As our dear old friend Mr. Carl Warmenhoven might say if he were here...Good Internet to you all and to the rest of you as well! Now kindly sit down, shut up, and strap in for this rib-tickling, gut-busting, knee-slapping, and sometimes ear-scorching session of first amendment fun, as Rated80s looks at the 1996 T&A/constitutional law flick, The People Vs Larry Flynt.

We are happy to be joined this episode by our first returning guest Marianne Riley, for a look at this all-too-often-forgotten gem of the middle 90s, which gives a startlingly accurate account of free speech activist and wildly successful pornographer, occasional Born Again Christian, and assassination attempt survivor Larry Flynt.
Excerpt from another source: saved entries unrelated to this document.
import Literature.NumberTheory.EllipticCurves.PeriodLatticePresentationProofs
import Mathlib.Analysis.Analytic.IsolatedZeros
import HarnessLib

/-!
# Orders of `q`-expansions and growth at the cusp; the `θ`-algebra of the Weierstrass equation

Topic `NumberTheory/EllipticCurves` (toolkit for the "canonical model of `X₀(N)` at CM points"
chain; no new notions beyond the auxiliary `thetaPS`).  Three groups of elementary results:

* **Growth at the cusp from the order of the `q`-expansion** (`exists_tendsto_div_qParam_pow`): for
  a holomorphic `1`-periodic function `φ` on `ℍ`, bounded at `i∞`, with `q`-expansion `Σ cₙqⁿ ≠ 0` of
  order `n₀`, `φ(τ)/q(τ)^{n₀} → c_{n₀} ≠ 0` as `im τ → ∞` (the cusp function is `q^{n₀}·g(q)` with
  `g(0) ≠ 0`, Mathlib `HasFPowerSeriesAt.eq_pow_order_mul_iterate_dslope`); hence quotients `φ/ψ`
  converge at `i∞` when `ord ψ ≤ ord φ` (`exists_tendsto_div_of_order_le`) and blow up when
  `ord φ < ord ψ` (`tendsto_norm_div_atTop_of_order_lt`) (Diamond–Shurman §1.1, §3.2: orders of
  meromorphic modular functions at the cusp `∞`).
* `tendsto_norm_weierstrassP_eichlerIntegral_atTop` — **`|℘_Λ(2πi∫f)| → ∞` at `i∞`** (`u → 0` and
  `℘_Λ` has a double pole at `0`).
* **The `θ`-algebra** (`θ = q d/dq`, `thetaPS`): Leibniz rule, commutation with coefficient maps,
  invariance of orders under injective coefficient maps (`order_map_eq`), and the **transfer lemma**
  `odePS_eq_zero_of_mul_eq`: the cleared Weierstrass equation
  `(bθa − aθb)² = e²b(4a³ − g₂ab² − g₃b³)` passes from a pair `(A, B)` to any pair `(a, b)` with
  `aB = bA` (the Wronskian `bθa − aθb` scales with the square of the common factor).

Everything is proved; no named facts are introduced.

## References

* F. Diamond, J. Shurman, *A First Course in Modular Forms*, GTM 228, 2005, §1.1, §3.2.
  [DiamondShurman2005]
* D. Zagier, *Elliptic modular forms and their applications* (1-2-3 of modular forms), 2008, §5.1.
  [Zagier123]
-/

noncomputable section

open Complex Filter Topology Set Function PowerSeries
open UpperHalfPlane hiding I
open scoped Real Topology Manifold MatrixGroups PeriodPair ModularForm
open CongruenceSubgroup

open Literature.NumberTheory.EllipticCurves

namespace Literature.NumberTheory.EllipticCurves.ModularForms

/-! ### The operator `θ = q d/dq` on `ℂ⟦q⟧` -/

/-- `θ = q d/dq` on formal power series: `θ(Σ aₙqⁿ) = Σ n aₙ qⁿ` (the expression used in the tree's
`map_odePS`, `odeFun_eq_zero_iff`). [folklore] -/
def thetaPS (x : ℂ⟦X⟧) : ℂ⟦X⟧ := PowerSeries.mk fun n ↦ (n : ℂ) * coeff n x

/-- Unfolding (the literal form of the tree's statements). [folklore] -/
theorem thetaPS_def (x : ℂ⟦X⟧) : thetaPS x = PowerSeries.mk fun n ↦ (n : ℂ) * coeff n x := rfl

/-- Coefficients of `θx`. [folklore] -/
@[simp] theorem coeff_thetaPS (n : ℕ) (x : ℂ⟦X⟧) : coeff n (thetaPS x) = n * coeff n x := by
  rw [thetaPS, coeff_mk]

/-- `θ` is additive. [folklore] -/
theorem thetaPS_add (x y : ℂ⟦X⟧) : thetaPS (x + y) = thetaPS x + thetaPS y := by
  ext n; simp [mul_add]

/-- `θ` of a difference. [folklore] -/
theorem thetaPS_sub (x y : ℂ⟦X⟧) : thetaPS (x - y) = thetaPS x - thetaPS y := by
  ext n; simp [mul_sub]

/-- **Leibniz rule** `θ(xy) = θx·y + x·θy`. [folklore] -/
theorem thetaPS_mul (x y : ℂ⟦X⟧) : thetaPS (x * y) = thetaPS x * y + x * thetaPS y := by
  ext n
  rw [coeff_thetaPS, map_add, coeff_mul, coeff_mul, coeff_mul, Finset.mul_sum, ← Finset.sum_add_distrib]
  refine Finset.sum_congr rfl fun p hp ↦ ?_
  rw [Finset.mem_antidiagonal] at hp
  rw [coeff_thetaPS, coeff_thetaPS, ← hp, Nat.cast_add]
  ring

/-- `θ` commutes with coefficientwise ring homomorphisms. [folklore] -/
theorem map_thetaPS' (σ : ℂ →+* ℂ) (x : ℂ⟦X⟧) : (thetaPS x).map σ = thetaPS (x.map σ) := by
  ext n; simp [coeff_map]

/-! ### The transfer lemma for the cleared Weierstrass equation -/

/-- **Wronskian scaling**: if `aB = bA` then `(bθa − aθb)·B² = (BθA − AθB)·b²`. [folklore] -/
theorem wronskian_mul_sq_eq {A B a b : ℂ⟦X⟧} (hB : B ≠ 0) (hR : a * B = b * A) :
    (b * thetaPS a - a * thetaPS b) * B ^ 2 = (B * thetaPS A - A * thetaPS B) * b ^ 2 := by
  have hθR : thetaPS a * B + a * thetaPS B = thetaPS b * A + b * thetaPS A := by
    have := congrArg thetaPS hR
    rwa [thetaPS_mul, thetaPS_mul] at this
  have hP : ((b * thetaPS a - a * thetaPS b) * B ^ 2 - (B * thetaPS A - A * thetaPS B) * b ^ 2) * B = 0 := by
    linear_combination (-(thetaPS b * B ^ 2 + thetaPS B * b * B)) * hR + (b * B ^ 2) * hθR
  rcases mul_eq_zero.mp hP with h | h
  · exact sub_eq_zero.mp h
  · exact absurd h hB

/-- The cubic side scales with the fourth power: `b(4a³ − g₂ab² − g₃b³)·B⁴ = B(4A³ − g₂AB² − g₃B³)·b⁴`
if `aB = bA`. [folklore] -/
theorem cubic_mul_pow_four_eq {A B a b : ℂ⟦X⟧} (hR : a * B = b * A) (g₂ g₃ : ℂ) :
    b * (4 * a ^ 3 - PowerSeries.C g₂ * a * b ^ 2 - PowerSeries.C g₃ * b ^ 3) * B ^ 4 =
      B * (4 * A ^ 3 - PowerSeries.C g₂ * A * B ^ 2 - PowerSeries.C g₃ * B ^ 3) * b ^ 4 := by
  linear_combination (4 * b * B * (a ^ 2 * B ^ 2 + a * b * A * B + b ^ 2 * A ^ 2) -
    PowerSeries.C g₂ * b ^ 3 * B ^ 3) * hR

/-- **Transfer of the cleared Weierstrass equation along `aB = bA`**: if `B ≠ 0`, `aB = bA` and
`(BθA − AθB)² − e²B(4A³ − g₂AB² − g₃B³) = 0`, then `(bθa − aθb)² − e²b(4a³ − g₂ab² − g₃b³) = 0`.
(Both pairs represent the same "function" `a/b = A/B`; `θ(a/b)² = e²(4(a/b)³ − g₂(a/b) − g₃)` is
intrinsic.) [folklore] -/
theorem odePS_eq_zero_of_mul_eq {A B a b e : ℂ⟦X⟧} (hB : B ≠ 0) (hR : a * B = b * A) (g₂ g₃ : ℂ)
    (hode : (B * thetaPS A - A * thetaPS B) ^ 2 -
      e ^ 2 * B * (4 * A ^ 3 - PowerSeries.C g₂ * A * B ^ 2 - PowerSeries.C g₃ * B ^ 3) = 0) :
    (b * thetaPS a - a * thetaPS b) ^ 2 -
      e ^ 2 * b * (4 * a ^ 3 - PowerSeries.C g₂ * a * b ^ 2 - PowerSeries.C g₃ * b ^ 3) = 0 := by
  have h1 := wronskian_mul_sq_eq hB hR
  have h2 := cubic_mul_pow_four_eq hR g₂ g₃
  have key : ((b * thetaPS a - a * thetaPS b) ^ 2 -
      e ^ 2 * b * (4 * a ^ 3 - PowerSeries.C g₂ * a * b ^ 2 - PowerSeries.C g₃ * b ^ 3)) * B ^ 4 = 0 := by
    have h1' : ((b * thetaPS a - a * thetaPS b) * B ^ 2) ^ 2 = ((B * thetaPS A - A * thetaPS B) * b ^ 2) ^ 2 := by
      rw [h1]
    linear_combination h1' - e ^ 2 * h2 + b ^ 4 * hode
  rcases mul_eq_zero.mp key with h | h
  · exact h
  · exact absurd (pow_eq_zero_iff (by norm_num) |>.mp h) hB

/-! ### Orders of power series under coefficient maps and cross relations -/

/-- An injective coefficient map preserves the order. [folklore] -/
theorem order_map_eq {σ : ℂ →+* ℂ} (hσ : Injective σ) (x : ℂ⟦X⟧) : (x.map σ).order = x.order := by
  apply le_antisymm
  · refine le_order _ _ fun i hi ↦ ?_
    have h0 : coeff i (x.map σ) = 0 := coeff_of_lt_order i hi
    rw [coeff_map] at h0
    exact hσ (by rw [h0, map_zero])
  · refine le_order _ _ fun i hi ↦ ?_
    rw [coeff_map, coeff_of_lt_order i hi, map_zero]

/-- **Orders along a cross relation**: if `a'·B = b'·A` with all four series nonzero then
`ord a' + ord B = ord b' + ord A`. [folklore] -/
theorem order_add_order_eq {A B a' b' : ℂ⟦X⟧} (hR : a' * B = b' * A) :
    a'.order + B.order = b'.order + A.order := by
  rw [← order_mul, ← order_mul, hR]

/-! ### Growth at the cusp from the order of the `q`-expansion -/

section Growth

variable {φ ψ : ℍ → ℂ}

/-- The order of the `q`-expansion of `φ`, as a natural number (junk `0` for `φ` with zero expansion).
[folklore] -/
def qOrder (φ : ℍ → ℂ) : ℕ := (qExpansion 1 φ).order.toNat

/-- **Leading behaviour at the cusp.**  For `φ` holomorphic, `1`-periodic, bounded at `i∞`, with
nonzero `q`-expansion of order `n₀ = qOrder φ`: `φ(τ)/q(τ)^{n₀} → ℓ ≠ 0` as `im τ → ∞`. [folklore] -/
theorem exists_tendsto_div_qParam_pow (hper : Periodic (φ ∘ ofComplex) 1) (hmd : MDiff φ)
    (hbd : IsBoundedAtImInfty φ) (h0 : qExpansion 1 φ ≠ 0) :
    ∃ ℓ : ℂ, ℓ ≠ 0 ∧
      Tendsto (fun τ : ℍ ↦ φ τ / Periodic.qParam 1 τ ^ qOrder φ) atImInfty (𝓝 ℓ) := by
  set Φ := cuspFunction 1 φ with hΦ
  set c : ℕ → ℂ := fun m ↦ coeff m (qExpansion 1 φ) with hc
  have hΦa : AnalyticAt ℂ Φ 0 := analyticAt_cuspFunction_zero one_pos hper hmd hbd
  have hsum : ∀ τ : ℍ, HasSum (fun m ↦ c m • Periodic.qParam 1 τ ^ m) (φ τ) := fun τ ↦
    hasSum_qExpansion one_pos hper hmd hbd τ
  set p : FormalMultilinearSeries ℂ ℂ ℂ := FormalMultilinearSeries.ofScalars ℂ c with hp
  have hps : HasFPowerSeriesAt Φ p 0 :=
    (hasFPowerSeriesOnBall_cuspFunction one_pos hΦa hsum).hasFPowerSeriesAt
  have hp0 : p ≠ 0 := by
    intro hp0
    apply h0
    ext m
    have : p m = 0 := by rw [hp0]; rfl
    rw [hp, FormalMultilinearSeries.ofScalars_eq_zero] at this
    simpa [hc] using this
  -- the two orders agree
  have hord : (qExpansion 1 φ).order = p.order := by
    rw [order_eq_nat]
    constructor
    · have := p.apply_order_ne_zero hp0
      rwa [hp, Ne, FormalMultilinearSeries.ofScalars_eq_zero] at this
    · intro i hi
      have := p.apply_eq_zero_of_lt_order hi
      rwa [hp, FormalMultilinearSeries.ofScalars_eq_zero] at this
  have hn : qOrder φ = p.order := by rw [qOrder, hord]; rfl
  -- factorisation `Φ = q^{n₀} g`
  set g : ℂ → ℂ := (swap dslope (0 : ℂ))^[p.order] Φ with hg
  have hg0 : g 0 ≠ 0 := hps.iterate_dslope_fslope_ne_zero hp0
  have hgc : ContinuousAt g 0 := (hps.has_fpower_series_iterate_dslope_fslope p.order).continuousAt
  have hfac : ∀ z, Φ z = z ^ p.order * g z := fun z ↦ by
    have := hps.eq_pow_order_mul_iterate_dslope z
    simpa [sub_zero, smul_eq_mul] using this
  refine ⟨g 0, hg0, ?_⟩
  have hq : Tendsto (fun τ : ℍ ↦ Periodic.qParam 1 τ) atImInfty (𝓝 0) := qParam_tendsto_atImInfty one_pos
  have hlim : Tendsto (fun τ : ℍ ↦ g (Periodic.qParam 1 τ)) atImInfty (𝓝 (g 0)) := hgc.tendsto.comp hq
  refine hlim.congr fun τ ↦ ?_
  have hqne : Periodic.qParam 1 τ ≠ 0 := by simp [Periodic.qParam, Complex.exp_ne_zero]
  rw [hn, show φ τ = Φ (Periodic.qParam 1 τ) from (eq_cuspFunction τ one_ne_zero hper).symm, hfac,
    mul_div_cancel_left₀ _ (pow_ne_zero _ hqne)]

/-- A function with nonzero `q`-expansion does not vanish for `im τ` large. [folklore] -/
theorem eventually_ne_zero_atImInfty (hper : Periodic (φ ∘ ofComplex) 1) (hmd : MDiff φ)
    (hbd : IsBoundedAtImInfty φ) (h0 : qExpansion 1 φ ≠ 0) : ∀ᶠ τ : ℍ in atImInfty, φ τ ≠ 0 := by
  obtain ⟨ℓ, hℓ, hlim⟩ := exists_tendsto_div_qParam_pow hper hmd hbd h0
  filter_upwards [hlim.eventually_ne hℓ] with τ hτ
  intro h0'
  apply hτ
  rw [h0', zero_div]

/-- **Quotients converge at the cusp when `ord ψ ≤ ord φ`.** [folklore] -/
theorem exists_tendsto_div_of_order_le (hφper : Periodic (φ ∘ ofComplex) 1) (hφmd : MDiff φ)
    (hφbd : IsBoundedAtImInfty φ) (hφ0 : qExpansion 1 φ ≠ 0)
    (hψper : Periodic (ψ ∘ ofComplex) 1) (hψmd : MDiff ψ) (hψbd : IsBoundedAtImInfty ψ)
    (hψ0 : qExpansion 1 ψ ≠ 0) (hle : qOrder ψ ≤ qOrder φ) :
    ∃ c : ℂ, Tendsto (fun τ : ℍ ↦ φ τ / ψ τ) atImInfty (𝓝 c) := by
  obtain ⟨ℓ, hℓ, hφlim⟩ := exists_tendsto_div_qParam_pow hφper hφmd hφbd hφ0
  obtain ⟨ℓ', hℓ', hψlim⟩ := exists_tendsto_div_qParam_pow hψper hψmd hψbd hψ0
  have hq : Tendsto (fun τ : ℍ ↦ Periodic.qParam 1 τ) atImInfty (𝓝 0) := qParam_tendsto_atImInfty one_pos
  have hqpow : Tendsto (fun τ : ℍ ↦ Periodic.qParam 1 τ ^ (qOrder φ - qOrder ψ)) atImInfty
      (𝓝 ((0 : ℂ) ^ (qOrder φ - qOrder ψ))) := hq.pow _
  refine ⟨ℓ / ℓ' * (0 : ℂ) ^ (qOrder φ - qOrder ψ), ?_⟩
  have hlim := (hφlim.div hψlim hℓ').mul hqpow
  apply hlim.congr'
  filter_upwards [eventually_ne_zero_atImInfty hψper hψmd hψbd hψ0] with τ hψτ
  have hqne : Periodic.qParam 1 τ ≠ 0 := by simp [Periodic.qParam, Complex.exp_ne_zero]
  have hpowφ : Periodic.qParam 1 τ ^ qOrder φ = Periodic.qParam 1 τ ^ qOrder ψ *
      Periodic.qParam 1 τ ^ (qOrder φ - qOrder ψ) := by rw [← pow_add, Nat.add_sub_cancel' hle]
  simp only [Pi.div_apply]
  rw [hpowφ]
  field_simp

/-- **Quotients blow up at the cusp when `ord φ < ord ψ`.** [folklore] -/
theorem tendsto_norm_div_atTop_of_order_lt (hφper : Periodic (φ ∘ ofComplex) 1) (hφmd : MDiff φ)
    (hφbd : IsBoundedAtImInfty φ) (hφ0 : qExpansion 1 φ ≠ 0)
    (hψper : Periodic (ψ ∘ ofComplex) 1) (hψmd : MDiff ψ) (hψbd : IsBoundedAtImInfty ψ)
    (hψ0 : qExpansion 1 ψ ≠ 0) (hlt : qOrder φ < qOrder ψ) :
    Tendsto (fun τ : ℍ ↦ ‖φ τ / ψ τ‖) atImInfty atTop := by
  obtain ⟨ℓ, hℓ, hφlim⟩ := exists_tendsto_div_qParam_pow hφper hφmd hφbd hφ0
  obtain ⟨ℓ', hℓ', hψlim⟩ := exists_tendsto_div_qParam_pow hψper hψmd hψbd hψ0
  have hq : Tendsto (fun τ : ℍ ↦ Periodic.qParam 1 τ) atImInfty (𝓝 0) := qParam_tendsto_atImInfty one_pos
  set d := qOrder ψ - qOrder φ with hd
  have hdpos : 0 < d := by omega
  -- `‖q‖^d → 0⁺`, so its inverse tends to `+∞`
  have hqn : Tendsto (fun τ : ℍ ↦ ‖Periodic.qParam 1 τ‖ ^ d) atImInfty (𝓝[>] 0) := by
    refine tendsto_nhdsWithin_iff.mpr ⟨?_, Eventually.of_forall fun τ ↦ ?_⟩
    · have := (hq.norm).pow d
      rwa [norm_zero, zero_pow hdpos.ne'] at this
    · exact pow_pos (norm_pos_iff.mpr (by simp [Periodic.qParam, Complex.exp_ne_zero])) d
  have hinv : Tendsto (fun τ : ℍ ↦ (‖Periodic.qParam 1 τ‖ ^ d)⁻¹) atImInfty atTop :=
    tendsto_inv_nhdsGT_zero.comp hqn
  have hrat : Tendsto (fun τ : ℍ ↦ ‖(φ τ / Periodic.qParam 1 τ ^ qOrder φ) /
      (ψ τ / Periodic.qParam 1 τ ^ qOrder ψ)‖) atImInfty (𝓝 ‖ℓ / ℓ'‖) := (hφlim.div hψlim hℓ').norm
  have hpos : 0 < ‖ℓ / ℓ'‖ := norm_pos_iff.mpr (div_ne_zero hℓ hℓ')
  have := Filter.Tendsto.pos_mul_atTop hpos hrat hinv
  apply this.congr'
  filter_upwards [eventually_ne_zero_atImInfty hψper hψmd hψbd hψ0] with τ hψτ
  have hqne : Periodic.qParam 1 τ ≠ 0 := by simp [Periodic.qParam, Complex.exp_ne_zero]
  have hpowψ : Periodic.qParam 1 τ ^ qOrder ψ = Periodic.qParam 1 τ ^ qOrder φ * Periodic.qParam 1 τ ^ d := by
    rw [← pow_add, hd, Nat.add_sub_cancel' hlt.le]
  rw [hpowψ, ← norm_pow, ← norm_inv, ← norm_mul]
  congr 1
  field_simp

end Growth

/-! ### `|℘_Λ(2πi∫f)| → ∞` at `i∞` -/

variable {N : ℕ} [NeZero N]

/-- The Eichler integral is a cuspidal `q`-series (of period `N`): in particular `u(τ) → 0` at `i∞`.
[folklore] -/
theorem isCuspFunction_eichlerIntegral (f : CuspForm (Gamma0 N) 2) : IsCuspFunction N (eichlerIntegral f) := by
  have := isCuspFunction_verticalIntegral_slash f 1
  rwa [SlashAction.slash_one] at this

/-- **`|℘_Λ(u(τ))| → ∞` as `im τ → ∞`** (`u → 0 ∈ Λ` avoiding the lattice for `im τ` large, and
`℘_Λ` has a double pole at `0`). [folklore] -/
theorem tendsto_norm_weierstrassP_eichlerIntegral_atTop (f : CuspForm (Gamma0 N) 2) (hf : f ≠ 0)
    (L : PeriodPair) :
    Tendsto (fun τ : ℍ ↦ ‖℘[L] (eichlerIntegral f τ)‖) atImInfty atTop := by
  have hu0 : Tendsto (eichlerIntegral f) atImInfty (𝓝 0) := (isCuspFunction_eichlerIntegral f).isZeroAtImInfty
  obtain ⟨T, hT⟩ := exists_forall_eichlerIntegral_smul_notMem f hf L 1
  have hne : ∀ᶠ τ : ℍ in atImInfty, eichlerIntegral f τ ≠ 0 := by
    rw [atImInfty, Filter.eventually_comap]
    filter_upwards [Filter.eventually_ge_atTop T] with t ht τ hτ
    intro h0
    have := hT τ (by rw [← hτ] at ht; exact ht)
    rw [one_smul, h0] at this
    exact this L.lattice.zero_mem
  have hu : Tendsto (eichlerIntegral f) atImInfty (𝓝[≠] 0) :=
    tendsto_nhdsWithin_iff.mpr ⟨hu0, hne⟩
  have hord : meromorphicOrderAt ℘[L] 0 < 0 := by
    rw [L.order_weierstrassP 0 L.lattice.zero_mem]; decide
  have h℘ := tendsto_cobounded_of_meromorphicOrderAt_neg hord
  rw [← tendsto_norm_atTop_iff_cobounded] at h℘
  exact h℘.comp hu

end Literature.NumberTheory.EllipticCurves.ModularForms

end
Larry's career, when looked at abstractly, tracks well with the quintessential American rag to riches type story, heavily laced with drugs, strippers, pornography and litigation...so basically the quintessential American rags to riches story...told honestly.

Mr Flynt, the creator of Hustler magazine, now sits at the helm of a respectably large collection of various business interests to this day which includes retail, nightclubs, several publications and a casino, all of which he owns outright and are therefore immune to the meddlings of shareholders...which gives him unique license to rabble rouse in print as well as the American court system.

As comedians, the right to freedom of speech is constantly on our minds, and in the world of standup there are two important first amendment figures, George Carlin, and Lenny Bruce, both of whom have had cases based on their material taken to trial, and in the case of Carlin taken all the way to the Supreme Court. (On the other end of the spectrum, alleged serial rapist, and patently inoffensive pudding salesman Bill Cosby has contributed basically nothing to the ongoing national discourse on protected speech, and in fact seems quite enthusiastic about silencing his critics.)

Lenny's legal battle was so drawn out and intense, and his ability to control his own vices so tenuous, that he died a convicted man, only to be officially pardoned for obscenity in 2003.

* February 19, 1968 In People v Solomon, a New York appeals court reverses the obscenity conviction of Bruce's co-defendant in the Cafe Au Go Go case, Howard Solomon. (Bruce's conviction stands, since he died before his appeal was perfected.)
* January 7, 1970 The New York Court of Appeals (the state's highest court) affirms the overturning of Howard Solomon's conviction in People v Solomon.
* December 23, 2003 New York Governor George Pataki grants a posthumous pardon to Lenny Bruce.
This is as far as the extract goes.